What topics/examples/ideas etc. really really should be learned in a year-long first serious course in schemes?

Here are some constraints. Certainly most excellent first courses ignore some or all of these constraints, but I include them to focus the answers. The first course in question should be purely algebraic. (The reason for this constraint: to avoid a debate on which is the royal road to algebraic geometry --- this is intended to be just one way in. But if the community thinks that a first course should be broader, this will be reflected in the voting.) The course should be intended for people in all parts of algebraic geometry. It should attract smart people in nearby areas. It should not get people as quickly as possible into your particular area of research. Preferences: It can (and, I believe, must) be hard. As much as possible, essential things must be proved, with no handwaving (e.g. "with a little more work, one can show that...", or using exercises which are unreasonably hard). Intuition should be given when possible.

Why I'm asking: I will likely edit the notes further, and hope to post them in chunks over the 2010-11 academic year to provoke further debate. Some hastily-written thoughts are here, if you are curious.

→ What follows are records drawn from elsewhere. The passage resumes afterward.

import Summits.QuantumFields.Balaban3D.Proofs.HistCount

/-!
# Route `UnitScaleTilt` — crux K2-L `HistoryTailL` (stmt-QuantumFields-19936), STUB 4a `stub_historyMassBound`: THE ENTROPY OF THE REGION HISTORIES —
# `Σ_{h} Π_i t_i^{#P_i(h)} = Π_i (1 + t_i)^{|Plaq_i|} ≤ exp(Σ_i t_i·|Plaq_i|)` (support file; the resummation of the history sum (41) p.266 against the per-plaquette
# small factors `t_i = e^{−σ(i,j)}` of the dilute-family bookkeeping)

Fleet lead `ym-ust-18916-p1` (gen 3), 2026-08-27.

* `sum_pow_card_eq` — `Σ_{s : Finset α} t^{#s} = (1 + t)^{|α|}`;
* **`sum_hist_prod_pow_card`** — over `Hist P j = Π_{i<j} Finset (Plaq P i)`: `Σ_h Π_i t_i^{#(h i)} = Π_i (1 + t_i)^{|Plaq P i|}`;
* `sum_hist_prod_pow_card_le_exp` — `≤ exp(Σ_i t_i·|Plaq P i|)` for `t ≥ 0`.

References: T. Bałaban, CMP 102 (1985) 255–275 [Balaban1985UV3] ((41) p.266).
-/

noncomputable section

open scoped BigOperators

namespace Summit.QuantumFields.YangMills.Theorems.HistoryTailHistSum

open Literature.MathematicalPhysics.QuantumFieldTheory.Balaban1983to89
open Summit.QuantumFields.Balaban3D.Carriers
open Classical

/-- `Σ_{s : Finset α} t^{#s} = (1 + t)^{|α|}` (binomial theorem over subsets). [folklore] -/
theorem sum_pow_card_eq {α : Type*} [Fintype α] (t : ℝ) : ∑ s : Finset α, t ^ s.card = (1 + t) ^ Fintype.card α := by
  have h := Fintype.sum_pow_mul_eq_add_pow α t 1
  simp only [one_pow, mul_one] at h
  rw [h, add_comm]

/-- **THE HISTORY SUM FACTORISES**: `Σ_{h : Hist P j} Π_i t_i^{#(h i)} = Π_i (1 + t_i)^{|Plaq P i|}`. [cite: Balaban1985UV3, (41) p.266] -/
theorem sum_hist_prod_pow_card {P : Params} (j : ℕ) (t : Fin j → ℝ) :
    ∑ h : Hist P j, ∏ i : Fin j, t i ^ (h i).card = ∏ i : Fin j, (1 + t i) ^ Fintype.card (Plaq P i) := by
  have h1 : ∏ i : Fin j, (1 + t i) ^ Fintype.card (Plaq P i) =
      ∏ i : Fin j, ∑ s ∈ (Finset.univ : Finset (Finset (Plaq P i))), t i ^ s.card :=
    Finset.prod_congr rfl fun i _ => (sum_pow_card_eq (t i)).symm
  rw [h1, Finset.prod_univ_sum]
  simp only [Fintype.piFinset_univ]
  rfl

/-- **AND IS AT MOST `exp(Σ_i t_i·|Plaq P i|)`** for `t ≥ 0`. [cite: Balaban1985UV3, (41) p.266] -/
theorem sum_hist_prod_pow_card_le_exp {P : Params} (j : ℕ) (t : Fin j → ℝ) (ht : ∀ i, 0 ≤ t i) :
    ∑ h : Hist P j, ∏ i : Fin j, t i ^ (h i).card ≤ Real.exp (∑ i : Fin j, t i * Fintype.card (Plaq P i)) := by
  rw [sum_hist_prod_pow_card, Real.exp_sum]
  refine Finset.prod_le_prod (fun i _ => pow_nonneg (by linarith [ht i]) _) fun i _ => ?_
  calc (1 + t i) ^ Fintype.card (Plaq P i) ≤ Real.exp (t i) ^ Fintype.card (Plaq P i) :=
        pow_le_pow_left₀ (by linarith [ht i]) (by linarith [Real.add_one_le_exp (t i)]) _
    _ = Real.exp (t i * Fintype.card (Plaq P i)) := by rw [← Real.exp_nat_mul]; ring_nf

end Summit.QuantumFields.YangMills.Theorems.HistoryTailHistSum

end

As usual for big-list questions: one topic per answer please. There is little point giving obvious answers (e.g. "definition of a scheme"), so I'm particularly interested in things you think others might forget or disagree with, or things often omitted, or things you wish someone had told you when you were younger. Or propose dropping traditional topics, or a nontraditional ordering of traditional topics. Responses addressing prerequisites such as "it shouldn't cover any commutative algebra, as participants should take a serious course in that subject as a prerequisite" are welcome too. As the most interesting responses might challenge (or defend) conventional wisdom, please give some argument or evidence in favor of your opinion.

Update later in 2010: I am posting the notes, after suitable editing, and trying to take into account the advice below, here. I hope to reach (near) the end some time in summer 2011. Update July 2011: I have indeed reached near the end some time in summer 2011.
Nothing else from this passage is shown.